Youthful CEO ready to take Courts Asia to the next level as a regional retail power.

Think of a child from a poor and troubled family, and the first thought that occurs is that he is unlikely to be very successful in life. But Terry O'Connor has beaten the odds. A youngster from Liverpool who began working at age 13 just to help put food on the table, today he heads a highly successful retail chain that is ready to grow across Asia.

"I think that [struggle] gives you a sense of the value of hard work and transferring the values of hard work is really important.
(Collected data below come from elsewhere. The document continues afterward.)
import Summits.AtomisticToContinuum.Crystallization.Theses.NashClassCertificates
import Summits.AtomisticToContinuum.Crystallization.Theorems.NearFieldConvexity.Negative.LoadBearing

/-!
# Negative knowledge for crux `NashNearField` (stmt-AtomisticToContinuum-16827) — the Nash
# restriction of the near-field inequality: what is load-bearing, what is vacuous
# (standing disprover, gen 1)

`NashClassCertificates.NashNearField` (route `NashClassCertificates`, rank 3) is the crux
`PhononSlackCertificates.NearFieldConvexity` (stmt-13958) SPECIALISED to separation `δ = 1/3` and
RESTRICTED to Nash configurations (no particle lowers its site energy by relocating to a free
point): for every `η > 0` there are `c > 0`, `C` with
`c · #{i ∈ Ω : B(xᵢ,2) not η-layered} − C · #{i ∈ Ω : ∃ j ∉ Ω, |xⱼ − xᵢ| ≤ 4} ≤ Σ_{i ∈ Ω} (e_i − e*)`
for every `1/3`-separated Nash `x` and every set `Ω` of `1/20`-good particles
(read-back `nashNearField_iff`, `Iff.rfl` against the vocabulary of
`NearFieldConvexity/Negative/LoadBearing.lean` plus `IsNash`).

Proved here (all [folklore]):

* `nashNearFieldWithoutNash_of_nearFieldConvexity`, `not_nashNearFieldWithoutNash_of_not`,
  `not_nearFieldConvexity_of_not_nashNearField` — dropping the Nash hypothesis gives exactly
  `NearFieldConvexity` at `δ = 1/3`; so a proof of 13958 proves this crux and a refutation of this
  crux refutes 13958 (the Nash hypothesis can only HELP; whether it is needed is open).
* `nashNearField_false_without_nash_and_separation` — dropping Nash AND separation is FALSE
  (the collinear comb of `NearFieldConvexity/Negative/Comb.lean`: one good particle next to
  arbitrarily dense matter, `Ω = {centre}`).  The comb is not Nash (its far particles are unbound),
  so on the Nash class the separation hypothesis alone is not shown load-bearing here.
* `isLayeredNear_of_two_le`, `nlCount_eq_zero_of_two_le`, `isLayeredNear_mono`, `nlCount_anti` —
  the matching predicate is monotone in `η` and VACUOUS for `η ≥ 2` (every particle of every
  configuration is `η`-layered: take `t = −xᵢ` and the site `0` of any stacking).
* `nashBoundaryFloor_of_nashNearField`, `nashNearField_iff_floor_and_small` — hence the crux is
  EXACTLY its `c = 0` shadow `NashBoundaryFloor` (`Σ_{Ω}(e_i − e*) ≥ −C·#∂₄Ω` on the Nash class)
  together with the inequality for `η < 2`; and (`nashNearField_iff_small`) for any `η₀ > 0` only
  the tolerances `η < η₀` matter (constants found at `η` serve every `η' ≥ η`).

Not provable here (see the workfile `Cruxes/NashNearField/Disproof.lean`): any witness against the
crux itself must be a `1/3`-separated NASH configuration with good particles — an equilibrium,
globally stable under single-particle relocation; no such configuration with `N ≥ 19` is explicit
(ground states are Nash but structurally unknown), which is why the natural strengthening
"`c` uniform in `η`" (false by linear elasticity: the excess of a sheared good region is quadratic in
the strain while the mismatch is linear) has no Lean witness on the Nash class.
Supports item stmt-AtomisticToContinuum-16827.
-/

noncomputable section

open scoped BigOperators
open Literature.MathematicalPhysics.StatisticalMechanics Literature.Geometry.DiscreteGeometry

namespace Summit.AtomisticToContinuum.Crystallization.Theorems.NashNearField.Negative.LoadBearing

open Summit.AtomisticToContinuum.Crystallization.Theses.NashClassCertificates (NashNearField)
open Summit.AtomisticToContinuum.Crystallization.Theses.PhononSlackCertificates (NearFieldConvexity)
open Summit.AtomisticToContinuum.Crystallization.Theorems.ChargedEnergyGapNegative (eStar)
open Summit.AtomisticToContinuum.Crystallization.Theorems.NearFieldConvexity.Negative.Comb
open Summit.AtomisticToContinuum.Crystallization.Theorems.NearFieldConvexity.Negative.LoadBearing

local notation "E3" => EuclideanSpace ℝ (Fin 3)

/-! ## Read-back vocabulary -/

/-- The crux's NASH hypothesis (verbatim): no particle lowers its site energy by relocating to a
point distinct from the other particles — `x` is a pure Nash equilibrium of the site-selection game
(Monderer–Shapley potential game whose potential is the energy). [cite: MondererShapley1996] -/
def IsNash {N : ℕ} (x : Fin N → E3) : Prop :=
  ∀ (i : Fin N) (y : E3), (∀ j : Fin N, j ≠ i → y ≠ x j) →
    siteEnergy lennardJones x i ≤ ∑ j ∈ Finset.univ.erase i, lennardJones (dist y (x j))

/-- The crux's inequality at tolerance `η` with constants `c, C`, for one configuration and one
set `Ω` (verbatim, in the vocabulary of `NearFieldConvexity/Negative/LoadBearing`). -/
def NearIneq (η c C : ℝ) {N : ℕ} (x : Fin N → E3) (Ω : Finset (Fin N)) : Prop :=
  c * (nlCount η x Ω : ℝ) - C * (bdCount 4 x Ω : ℝ) ≤ excessSum x Ω

/-- READ-BACK: the crux, definitionally. [folklore] -/
theorem nashNearField_iff :
    NashNearField ↔ ∀ η : ℝ, 0 < η → ∃ c : ℝ, 0 < c ∧ ∃ C : ℝ, ∀ (N : ℕ) (x : Fin N → E3),
      Separated (1 / 3) x → IsNash x → ∀ Ω : Finset (Fin N),
        (∀ i ∈ Ω, IsTwoShellGood (1 / 20) (47 / 50) 1 x i) → NearIneq η c C x Ω :=
  Iff.rfl

/-! ## The Nash hypothesis dropped: the all-configuration crux 13958 at `δ = 1/3` -/

/-- The crux WITHOUT THE NASH HYPOTHESIS: `NearFieldConvexity` (stmt-13958) at `δ = 1/3`. -/
def NashNearFieldWithoutNash : Prop :=
  ∀ η : ℝ, 0 < η → ∃ c : ℝ, 0 < c ∧ ∃ C : ℝ, ∀ (N : ℕ) (x : Fin N → E3),
    Separated (1 / 3) x → ∀ Ω : Finset (Fin N),
      (∀ i ∈ Ω, IsTwoShellGood (1 / 20) (47 / 50) 1 x i) → NearIneq η c C x Ω

/-- `NearFieldConvexity` (all `δ`) gives the Nash-free version at `δ = 1/3`. [folklore] -/
theorem nashNearFieldWithoutNash_of_nearFieldConvexity (h : NearFieldConvexity) :
    NashNearFieldWithoutNash := fun η hη =>
  (nearFieldConvexity_iff_radius.1 h) (1 / 3) (by norm_num) η hη

/-- Restricting to the Nash class can only help: a refutation of the crux refutes its Nash-free
version (contrapositive of the trivial implication). [folklore] -/
theorem not_nashNearFieldWithoutNash_of_not (h : ¬ NashNearField) : ¬ NashNearFieldWithoutNash := by
  intro h'
  apply h
  rw [nashNearField_iff]
  intro η hη
  obtain ⟨c, hc, C, hC⟩ := h' η hη
  exact ⟨c, hc, C, fun N x hsep _ Ω hΩ => hC N x hsep Ω hΩ⟩

/-- Hence a refutation of `NashNearField` would refute `NearFieldConvexity` (stmt-13958) as well —
shared negative knowledge between the two routes. [folklore] -/
theorem not_nearFieldConvexity_of_not_nashNearField (h : ¬ NashNearField) : ¬ NearFieldConvexity :=
  fun h' => not_nashNearFieldWithoutNash_of_not h (nashNearFieldWithoutNash_of_nearFieldConvexity h')

/-! ## Nash and separation both dropped: false -/

/-- The crux with BOTH the Nash and the separation hypotheses dropped. -/
def NashNearFieldWithoutNashSep : Prop :=
  ∀ η : ℝ, 0 < η → ∃ c : ℝ, 0 < c ∧ ∃ C : ℝ, ∀ (N : ℕ) (x : Fin N → E3),
    ∀ Ω : Finset (Fin N), (∀ i ∈ Ω, IsTwoShellGood (1 / 20) (47 / 50) 1 x i) → NearIneq η c C x Ω

/-- **Without Nash and without separation the statement is FALSE**: the collinear comb (a perfect
fcc two-shell cluster plus `M` far particles on `[2, 5/2)·e₀`, `Ω = {centre}`) has right-hand side
`≤ −M/4000 + 2³²/12` and left-hand side `≥ −|C|`.  (The comb is not Nash — its far particles are
unbound — so this does not show separation alone load-bearing on the Nash class.) [folklore] -/
theorem nashNearField_false_without_nash_and_separation : ¬ NashNearFieldWithoutNashSep := by
  intro h
  obtain ⟨c, hc, C, h⟩ := h 1 one_pos
  obtain ⟨M, -, hbig⟩ := exists_big C
  exact comb_violates hc hbig (h _ (comb M) {centre M} (good_of_mem_centre M))

/-! ## The matching predicate: monotone in `η`, vacuous for `η ≥ 2` -/

/-- Matching is monotone in the tolerance. [folklore] -/
theorem isLayeredNear_mono {N : ℕ} {η η' : ℝ} {x : Fin N → E3} {i : Fin N}
    (h : IsLayeredNear η x i) (hle : η ≤ η') : IsLayeredNear η' x i := by
  obtain ⟨A, t, a, s, z, ha₁, ha₂, hs, hz, h₁, h₂⟩ := h
  refine ⟨A, t, a, s, z, ha₁, ha₂, hs, hz, fun j hj => ?_, fun p hp hd => ?_⟩
  · obtain ⟨p, hp, hd⟩ := h₁ j hj
    exact ⟨p, hp, hd.trans hle⟩
  · obtain ⟨j, hj⟩ := h₂ p hp hd
    exact ⟨j, hj.trans hle⟩

/-- Hence the unmatched count is antitone in the tolerance. [folklore] -/
theorem nlCount_anti {N : ℕ} {η η' : ℝ} (hle : η ≤ η') (x : Fin N → E3) (Ω : Finset (Fin N)) :
    nlCount η' x Ω ≤ nlCount η x Ω := by
  unfold nlCount
  exact Nat.card_le_card_of_injective
    (fun i => ⟨i.1, i.2.1, fun h => i.2.2 (isLayeredNear_mono h hle)⟩) fun a b hab => Subtype.ext (by
      simpa using congrArg Subtype.val hab)

/-- **For `η ≥ 2` every particle of every configuration is `η`-layered**: translate `xᵢ` to the
site `0` of the fcc stacking at scale `1` (Hägg word `+1`, interlayer spacing `4/5`); every particle
of the `2`-ball and every site of the `2`-ball are then within `2 ≤ η` of `0`. [folklore] -/
theorem isLayeredNear_of_two_le {N : ℕ} {η : ℝ} (hη : 2 ≤ η) (x : Fin N → E3) (i : Fin N) :
    IsLayeredNear η x i := by
  refine ⟨LinearIsometry.id, -x i, 1, fun _ => 1, fun m => 4 / 5 * (m : ℝ), by norm_num, le_rfl,
    fun _ => Or.inl rfl, fun m => ?_, ?_⟩
  · push_cast
    constructor <;> linarith
  · intro S
    have h0 : (0 : E3) ∈ S := ⟨0, 0, 0, by simp⟩
    have hxi : x i + -x i = 0 := add_neg_cancel (x i)
    refine ⟨fun j hj => ⟨0, h0, ?_⟩, fun p _ hd => ⟨i, ?_⟩⟩
    · rw [← sub_eq_add_neg, dist_zero_right, ← dist_eq_norm]
      exact hj.trans hη
    · rw [hxi] at hd ⊢
      rw [dist_comm]
      exact hd.trans hη

/-- Hence for `η ≥ 2` the unmatched count vanishes identically. [folklore] -/
theorem nlCount_eq_zero_of_two_le {N : ℕ} {η : ℝ} (hη : 2 ≤ η) (x : Fin N → E3)
    (Ω : Finset (Fin N)) : nlCount η x Ω = 0 := by
  unfold nlCount
  rw [Nat.card_eq_zero]
  exact Or.inl ⟨fun i => i.2.2 (isLayeredNear_of_two_le hη x i.1)⟩

/-! ## The `c = 0` shadow on the Nash class, and the shape of the `η`-quantifier -/

/-- The BOUNDARY FLOOR ON THE NASH CLASS: `Σ_{i∈Ω}(e_i − e*) ≥ −C·#∂₄Ω` for every `1/3`-separated
Nash `x` and every good `Ω` — the `c = 0` shadow of the crux (its whole content at `η ≥ 2`). -/
def NashBoundaryFloor : Prop :=
  ∃ C : ℝ, ∀ (N : ℕ) (x : Fin N → E3), Separated (1 / 3) x → IsNash x →
    ∀ Ω : Finset (Fin N), (∀ i ∈ Ω, IsTwoShellGood (1 / 20) (47 / 50) 1 x i) →
      -(C * (bdCount 4 x Ω : ℝ)) ≤ excessSum x Ω

/-- **The crux implies the boundary floor on the Nash class** (drop the non-negative `c`-term at
`η = 1`). [folklore] -/
theorem nashBoundaryFloor_of_nashNearField (h : NashNearField) : NashBoundaryFloor := by
  obtain ⟨c, hc, C, h⟩ := (nashNearField_iff.1 h) 1 one_pos
  refine ⟨C, fun N x hsep hN Ω hΩ => ?_⟩
  have key : NearIneq 1 c C x Ω := h N x hsep hN Ω hΩ
  unfold NearIneq at key
  have h1 : 0 ≤ c * (nlCount 1 x Ω : ℝ) := mul_nonneg hc.le (Nat.cast_nonneg _)
  linarith

/-- **The crux is exactly the boundary floor plus its inequality for `η < 2`**: at `η ≥ 2` the
unmatched count is zero, so the inequality there IS the floor. [folklore] -/
theorem nashNearField_iff_floor_and_small :
    NashNearField ↔ NashBoundaryFloor ∧ ∀ η : ℝ, 0 < η → η < 2 → ∃ c : ℝ, 0 < c ∧ ∃ C : ℝ,
      ∀ (N : ℕ) (x : Fin N → E3), Separated (1 / 3) x → IsNash x → ∀ Ω : Finset (Fin N),
        (∀ i ∈ Ω, IsTwoShellGood (1 / 20) (47 / 50) 1 x i) → NearIneq η c C x Ω := by
  constructor
  · intro h
    exact ⟨nashBoundaryFloor_of_nashNearField h, fun η hη _ => (nashNearField_iff.1 h) η hη⟩
  · rintro ⟨⟨C, hC⟩, hsmall⟩
    rw [nashNearField_iff]
    intro η hη
    rcases lt_or_ge η 2 with hlt | hge
    · exact hsmall η hη hlt
    · refine ⟨1, one_pos, C, fun N x hsep hN Ω hΩ => ?_⟩
      unfold NearIneq
      rw [nlCount_eq_zero_of_two_le hge, Nat.cast_zero, mul_zero, zero_sub]
      exact hC N x hsep hN Ω hΩ

/-- **Only small tolerances matter**: for every `η₀ > 0` the crux is equivalent to its restriction
to `η < η₀` (constants found at `η` serve every `η' ≥ η`, the unmatched count being antitone).
[folklore] -/
theorem nashNearField_iff_small {η₀ : ℝ} (hη₀ : 0 < η₀) :
    NashNearField ↔ ∀ η : ℝ, 0 < η → η < η₀ → ∃ c : ℝ, 0 < c ∧ ∃ C : ℝ,
      ∀ (N : ℕ) (x : Fin N → E3), Separated (1 / 3) x → IsNash x → ∀ Ω : Finset (Fin N),
        (∀ i ∈ Ω, IsTwoShellGood (1 / 20) (47 / 50) 1 x i) → NearIneq η c C x Ω := by
  rw [nashNearField_iff]
  constructor
  · exact fun h η hη _ => h η hη
  · intro h η hη
    rcases lt_or_ge η η₀ with hlt | hge
    · exact h η hη hlt
    · obtain ⟨c, hc, C, hC⟩ := h (η₀ / 2) (by positivity) (by linarith)
      refine ⟨c, hc, C, fun N x hsep hN Ω hΩ => ?_⟩
      have key := hC N x hsep hN Ω hΩ
      unfold NearIneq at key ⊢
      have hmono : (nlCount η x Ω : ℝ) ≤ (nlCount (η₀ / 2) x Ω : ℝ) := by
        exact_mod_cast nlCount_anti (by linarith) x Ω
      nlinarith [mul_le_mul_of_nonneg_left hmono hc.le]

end Summit.AtomisticToContinuum.Crystallization.Theorems.NashNearField.Negative.LoadBearing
My kids have always done something or the other to earn their money, be it basic things around the house or the charitable work that we all undertake, be it performances at events or roping in friends as volunteers and so on. They have never had an elitist upbringing”

The chief executive officer of Courts Asia Ltd, the Singapore-based electronics and home furnishings chain, has come a long way but says he is far from realising his dreams.

In Bangkok recently to attend an event, Mr O'Connor happily agreed to meet Asia Focus on very short notice, saying it was his policy to never say "no" to journalists. There was a time, he explains, when his company avoided journalists, so reporters would go and talk to competitors, giving them free publicity while leaving his firm in the shadows.

The policy has since changed and when asked for his contact details, the 46-year old CEO — "Call me Terry," he says — even offers his mobile number for future contacts.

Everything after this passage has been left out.